In 1937 Herbert Marcuse saw the traditional culture of idealism as the successor to philosophizing that was only concerned with itself and spiritual ideas. He stated that idealism had given up the original claim of ancient philosophy to serve practice. In the course of history he lost interest in the material world. A "culture ... of the spirit" has developed which is essentially different from the actual world. The individual was expected to fully accept the spiritual world by realizing it from within without changing the actual world. Instead of being implemented in practical life - which has been tried unsuccessfully - the reception of the values ​​of this world becomes "an act of celebration and elevation". It is obvious that this culture - like any culture - is ephemeral. Her downfall is burdened with pain, grief and suffering. The elimination of the affirmative culture will bring about a new culture, accompanied by individuality and reality.



The classics of the cultural philosophy, which was only beginning in the modern era, include the skeptic Michel de Montaigne , the historian Giambattista Vico , Jean-Jacques Rousseau and Johann Gottfried Herder . Various works by Friedrich Nietzsche can also be seen as culturally critical writings. Montaigne drew a pluralistic worldview.
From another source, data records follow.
/-- KMSW SIDE: in KMSW's countermodel of ANY leaf `l'` (book and Mok at the top) every edge holds and ALL ELEVEN statements HOLD — no KMSW leaf is in the support of C286 – C291
beyond the book's own record of the inner-form stabilisation. [cite: BergeronLi2019Tautological, Thms 26-27, 32; BergeronLi2022Erratum, Thm 3; BergeronLi2023Complement, Thm 3.1; LiZhang2022DeligneBeilinson, Thm 1.0.1; DiLorenzoFringuelliVistoli2023Picard, Thm 2.1; BruinierZuffetti2026Lefschetz, Thm 1.2, Cor. 4.16; BarrosEtAl2026NLCones, Thm 1.1, Prop. 1.2; HuangEtAl2024BailyBorel, Thms 1.1, 1.3 (bookkeeping proved here)] [claim: KalethaMinguezShinWhite2014, under-review] -/
theorem c111_kmsw (l' : KMSW2014.LeafSupport.Leaf) :
    ¬ (KMSW2014.LeafSupport.mkN (KMSW2014.LeafSupport.cm l')).leaf l' ∧
      Implications111 (canon₂ νtop μtop (KMSW2014.LeafSupport.mkN (KMSW2014.LeafSupport.cm l'))) (canon₄ νtop μtop (KMSW2014.LeafSupport.mkN (KMSW2014.LeafSupport.cm l')))
        (canon₁₁₁ νtop μtop (KMSW2014.LeafSupport.mkN (KMSW2014.LeafSupport.cm l'))) ∧
      (((canon₁₁₁ νtop μtop (KMSW2014.LeafSupport.mkN (KMSW2014.LeafSupport.cm l'))).BLspecialCycles ∧ (canon₁₁₁ νtop μtop (KMSW2014.LeafSupport.mkN (KMSW2014.LeafSupport.cm l'))).BLfranchetta ∧ (canon₁₁₁ νtop μtop (KMSW2014.LeafSupport.mkN (KMSW2014.LeafSupport.cm l'))).BLtautological) ∧ (canon₁₁₁ νtop μtop (KMSW2014.LeafSupport.mkN (KMSW2014.LeafSupport.cm l'))).LZdeligneBeilinson ∧ (canon₁₁₁ νtop μtop (KMSW2014.LeafSupport.mkN (KMSW2014.LeafSupport.cm l'))).DFVintegralPicard ∧
          ((canon₁₁₁ νtop μtop (KMSW2014.LeafSupport.mkN (KMSW2014.LeafSupport.cm l'))).BZheegnerSpan ∧ (canon₁₁₁ νtop μtop (KMSW2014.LeafSupport.mkN (KMSW2014.LeafSupport.cm l'))).BZprimitiveLift) ∧ ((canon₁₁₁ νtop μtop (KMSW2014.LeafSupport.mkN (KMSW2014.LeafSupport.cm l'))).BBFWnlCone ∧ (canon₁₁₁ νtop μtop (KMSW2014.LeafSupport.mkN (KMSW2014.LeafSupport.cm l'))).BBFWuniruled) ∧
          ((canon₁₁₁ νtop μtop (KMSW2014.LeafSupport.mkN (KMSW2014.LeafSupport.cm l'))).HLMYpicardOne ∧ (canon₁₁₁ νtop μtop (KMSW2014.LeafSupport.mkN (KMSW2014.LeafSupport.cm l'))).HLMYbailyBorel)) :=
  have cmod := KMSW2014.LeafSupport.countermodel l'
  have b : ∀ N, νtop.Everything N := bookInputs_top.everything
  ⟨cmod.2.2.1, canon_implications₁₁₁W _ _,
    c111_all_of (canon₂ νtop μtop (KMSW2014.LeafSupport.mkN (KMSW2014.LeafSupport.cm l'))) (canon₄ νtop μtop (KMSW2014.LeafSupport.mkN (KMSW2014.LeafSupport.cm l'))) b b⟩

/-- THE HUNDRED-AND-ELEVENTH TRANCHE REGRADED, in one statement: (i) at the top all eleven hold; (ii) in the book countermodel of ANY of the 24 leaves all eleven fail; (iii)
C17-IMRN denied: C286's theorems and C287 fail while C288, C289's Theorem 1.2, C290 and C291's Theorem 1.1 hold; C99 denied: all eleven fail; (iv) in every Mok countermodel
and (v) in every KMSW leaf countermodel all eleven hold.  Supports: support(`BLfranchetta`) = support(`BLtautological`) = support(`LZdeligneBeilinson`) = support(`DFVintegralPicard`)
= support(`BZprimitiveLift`) = support(`BBFWnlCone`) = support(`BBFWuniruled`) = support(`HLMYpicardOne`) = support(`HLMYbailyBorel`) (and of the two nodes) = ALL 24 leaves of
the book's DAG (through C99, the general weighted FL a second time through the inner-form stabilisation; for C286 / C287 also through C17-IMRN, same leaves) and NO Mok / KMSW
leaf beyond it — a Duke theorem on tautological classes of hyper-Kähler moduli with its generalized Franchetta theorem (2019; the tautological statement as corrected in
the arXiv Erratum 2021 = Ann. Fac. Sci. Toulouse Math. (6) 32 (2023) 839–854, Thm 3.1, the Duke Erratum 171 (2022) 243–245 being the notice), its Deligne – Beilinson refinement
(Forum Math. Sigma 2022), the integral Picard groups of the moduli of polarized K3 surfaces (Bull. LMS 2024), the Lefschetz decomposition and primitivity of the Kudla –
Millson lift (Proc. LMS 2026), the Noether – Lefschetz and Heegner cones with the uniruledness of OG6- and Kum_n-type moduli (Math. Ann. 2026) and the Picard group of the
Baily – Borel compactification of F_g (preprint 2024 / 2025) inherit exactly the Inventiones paper's residue: the 2024–2026 preprint layer and the two unwritten weighted
fundamental lemmas. [cite: BergeronLi2019Tautological, Thms 26-27, 32; BergeronLi2022Erratum, Thm 3; BergeronLi2023Complement, Thm 3.1; LiZhang2022DeligneBeilinson, Thm 1.0.1; DiLorenzoFringuelliVistoli2023Picard, Thm 2.1; BruinierZuffetti2026Lefschetz, Thm 1.2, Cor. 4.16; BarrosEtAl2026NLCones, Thm 1.1, Prop. 1.2; HuangEtAl2024BailyBorel, Thms 1.1, 1.3 (bookkeeping proved here)] [claim: KalethaMinguezShinWhite2014, under-review] -/
theorem c111_regraded :
    (((canon₁₁₁ νtop μtop κtop).BLspecialCycles ∧ (canon₁₁₁ νtop μtop κtop).BLfranchetta ∧ (canon₁₁₁ νtop μtop κtop).BLtautological) ∧ (canon₁₁₁ νtop μtop κtop).LZdeligneBeilinson ∧ (canon₁₁₁ νtop μtop κtop).DFVintegralPicard ∧
      ((canon₁₁₁ νtop μtop κtop).BZheegnerSpan ∧ (canon₁₁₁ νtop μtop κtop).BZprimitiveLift) ∧ ((canon₁₁₁ νtop μtop κtop).BBFWnlCone ∧ (canon₁₁₁ νtop μtop κtop).BBFWuniruled) ∧
      ((canon₁₁₁ νtop μtop κtop).HLMYpicardOne ∧ (canon₁₁₁ νtop μtop κtop).HLMYbailyBorel)) ∧
      (∀ l : LeafSupport.Leaf, ¬ (LeafSupport.mkN (LeafSupport.cm l)).leaf l ∧
        ((¬ (canon₁₁₁ (LeafSupport.mkN (LeafSupport.cm l)) μtop κtop).BLspecialCycles ∧ ¬ (canon₁₁₁ (LeafSupport.mkN (LeafSupport.cm l)) μtop κtop).BLfranchetta ∧ ¬ (canon₁₁₁ (LeafSupport.mkN (LeafSupport.cm l)) μtop κtop).BLtautological) ∧ ¬ (canon₁₁₁ (LeafSupport.mkN (LeafSupport.cm l)) μtop κtop).LZdeligneBeilinson ∧ ¬ (canon₁₁₁ (LeafSupport.mkN (LeafSupport.cm l)) μtop κtop).DFVintegralPicard ∧
          (¬ (canon₁₁₁ (LeafSupport.mkN (LeafSupport.cm l)) μtop κtop).BZheegnerSpan ∧ ¬ (canon₁₁₁ (LeafSupport.mkN (LeafSupport.cm l)) μtop κtop).BZprimitiveLift) ∧ (¬ (canon₁₁₁ (LeafSupport.mkN (LeafSupport.cm l)) μtop κtop).BBFWnlCone ∧ ¬ (canon₁₁₁ (LeafSupport.mkN (LeafSupport.cm l)) μtop κtop).BBFWuniruled) ∧
          (¬ (canon₁₁₁ (LeafSupport.mkN (LeafSupport.cm l)) μtop κtop).HLMYpicardOne ∧ ¬ (canon₁₁₁ (LeafSupport.mkN (LeafSupport.cm l)) μtop κtop).HLMYbailyBorel))) ∧
      ((¬ (canon₁₁₁W (canon₂ νtop μtop κtop) c₄noBMMorth).BLfranchetta ∧ ¬ (canon₁₁₁W (canon₂ νtop μtop κtop) c₄noBMMorth).BLtautological ∧
          ¬ (canon₁₁₁W (canon₂ νtop μtop κtop) c₄noBMMorth).LZdeligneBeilinson) ∧
        ((canon₁₁₁W (canon₂ νtop μtop κtop) c₄noBMMorth).DFVintegralPicard ∧ (canon₁₁₁W (canon₂ νtop μtop κtop) c₄noBMMorth).BZprimitiveLift ∧
          (canon₁₁₁W (canon₂ νtop μtop κtop) c₄noBMMorth).BBFWnlCone ∧ (canon₁₁₁W (canon₂ νtop μtop κtop) c₄noBMMorth).BBFWuniruled ∧
          (canon₁₁₁W (canon₂ νtop μtop κtop) c₄noBMMorth).HLMYbailyBorel) ∧
        ((¬ (canon₁₁₁W c₂noBLMM (canon₄ νtop μtop κtop)).BLspecialCycles ∧ ¬ (canon₁₁₁W c₂noBLMM (canon₄ νtop μtop κtop)).BLfranchetta ∧ ¬ (canon₁₁₁W c₂noBLMM (canon₄ νtop μtop κtop)).BLtautological) ∧ ¬ (canon₁₁₁W c₂noBLMM (canon₄ νtop μtop κtop)).LZdeligneBeilinson ∧ ¬ (canon₁₁₁W c₂noBLMM (canon₄ νtop μtop κtop)).DFVintegralPicard ∧
          (¬ (canon₁₁₁W c₂noBLMM (canon₄ νtop μtop κtop)).BZheegnerSpan ∧ ¬ (canon₁₁₁W c₂noBLMM (canon₄ νtop μtop κtop)).BZprimitiveLift) ∧ (¬ (canon₁₁₁W c₂noBLMM (canon₄ νtop μtop κtop)).BBFWnlCone ∧ ¬ (canon₁₁₁W c₂noBLMM (canon₄ νtop μtop κtop)).BBFWuniruled) ∧
          (¬ (canon₁₁₁W c₂noBLMM (canon₄ νtop μtop κtop)).HLMYpicardOne ∧ ¬ (canon₁₁₁W c₂noBLMM (canon₄ νtop μtop κtop)).HLMYbailyBorel))) ∧
      (∀ l : Mok2015.LeafSupport.Leaf, ¬ (Mok2015.LeafSupport.mkN (Mok2015.LeafSupport.cm l)).leaf l ∧
        (((canon₁₁₁ νtop (Mok2015.LeafSupport.mkN (Mok2015.LeafSupport.cm l)) κtop).BLspecialCycles ∧ (canon₁₁₁ νtop (Mok2015.LeafSupport.mkN (Mok2015.LeafSupport.cm l)) κtop).BLfranchetta ∧ (canon₁₁₁ νtop (Mok2015.LeafSupport.mkN (Mok2015.LeafSupport.cm l)) κtop).BLtautological) ∧ (canon₁₁₁ νtop (Mok2015.LeafSupport.mkN (Mok2015.LeafSupport.cm l)) κtop).LZdeligneBeilinson ∧ (canon₁₁₁ νtop (Mok2015.LeafSupport.mkN (Mok2015.LeafSupport.cm l)) κtop).DFVintegralPicard ∧
          ((canon₁₁₁ νtop (Mok2015.LeafSupport.mkN (Mok2015.LeafSupport.cm l)) κtop).BZheegnerSpan ∧ (canon₁₁₁ νtop (Mok2015.LeafSupport.mkN (Mok2015.LeafSupport.cm l)) κtop).BZprimitiveLift) ∧ ((canon₁₁₁ νtop (Mok2015.LeafSupport.mkN (Mok2015.LeafSupport.cm l)) κtop).BBFWnlCone ∧ (canon₁₁₁ νtop (Mok2015.LeafSupport.mkN (Mok2015.LeafSupport.cm l)) κtop).BBFWuniruled) ∧
          ((canon₁₁₁ νtop (Mok2015.LeafSupport.mkN (Mok2015.LeafSupport.cm l)) κtop).HLMYpicardOne ∧ (canon₁₁₁ νtop (Mok2015.LeafSupport.mkN (Mok2015.LeafSupport.cm l)) κtop).HLMYbailyBorel))) ∧
      (∀ l' : KMSW2014.LeafSupport.Leaf, ¬ (KMSW2014.LeafSupport.mkN (KMSW2014.LeafSupport.cm l')).leaf l' ∧
        (((canon₁₁₁ νtop μtop (KMSW2014.LeafSupport.mkN (KMSW2014.LeafSupport.cm l'))).BLspecialCycles ∧ (canon₁₁₁ νtop μtop (KMSW2014.LeafSupport.mkN (KMSW2014.LeafSupport.cm l'))).BLfranchetta ∧ (canon₁₁₁ νtop μtop (KMSW2014.LeafSupport.mkN (KMSW2014.LeafSupport.cm l'))).BLtautological) ∧ (canon₁₁₁ νtop μtop (KMSW2014.LeafSupport.mkN (KMSW2014.LeafSupport.cm l'))).LZdeligneBeilinson ∧ (canon₁₁₁ νtop μtop (KMSW2014.LeafSupport.mkN (KMSW2014.LeafSupport.cm l'))).DFVintegralPicard ∧
          ((canon₁₁₁ νtop μtop (KMSW2014.LeafSupport.mkN (KMSW2014.LeafSupport.cm l'))).BZheegnerSpan ∧ (canon₁₁₁ νtop μtop (KMSW2014.LeafSupport.mkN (KMSW2014.LeafSupport.cm l'))).BZprimitiveLift) ∧ ((canon₁₁₁ νtop μtop (KMSW2014.LeafSupport.mkN (KMSW2014.LeafSupport.cm l'))).BBFWnlCone ∧ (canon₁₁₁ νtop μtop (KMSW2014.LeafSupport.mkN (KMSW2014.LeafSupport.cm l'))).BBFWuniruled) ∧
          ((canon₁₁₁ νtop μtop (KMSW2014.LeafSupport.mkN (KMSW2014.LeafSupport.cm l'))).HLMYpicardOne ∧ (canon₁₁₁ νtop μtop (KMSW2014.LeafSupport.mkN (KMSW2014.LeafSupport.cm l'))).HLMYbailyBorel))) :=
  have d := c111_rows_denied_top
  ⟨hundredeleventh_holds_top,
    fun l => have h := c111_book_cm l
      ⟨h.1, h.2.2⟩,
    ⟨⟨d.1.2.1.2.1, d.1.2.1.2.2.1, d.1.2.1.2.2.2⟩, ⟨d.1.2.2.1, d.1.2.2.2.2.1, d.1.2.2.2.2.2.1, d.1.2.2.2.2.2.2.1, d.1.2.2.2.2.2.2.2.2⟩, d.2.2⟩,
    fun l => have h := c111_mok_cm l
      ⟨h.1, h.2.2⟩,
    fun l' => have h := c111_kmsw l'
      ⟨h.1, h.2.2⟩⟩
For him, values ​​and aesthetics emerged from habits and relative to the respective society - a position that is also very popular at the beginning of the 21st century, so that his essays are widely read in the present. For Vico, man himself was the creator of his story, which began in myth and developed cyclically in a cultural cycle. In Vico's view, the cognitive power of history exceeds that of natural science. Vico thus reflected a basic idea of ​​the Enlightenment, which consisted in the solution of the idea of ​​a divine order. From his criticism of the existing culture and society of his time, Rousseau developed his idea of ​​a society that emerged from the natural state as a coercive community in which egoism and intrigue predominated through the detachment from the type of economic activity originally aimed at satisfying needs. Rousseau countered the critical consideration with the hope of a reason that would become increasingly important, accompanied by compassion and moral reflection.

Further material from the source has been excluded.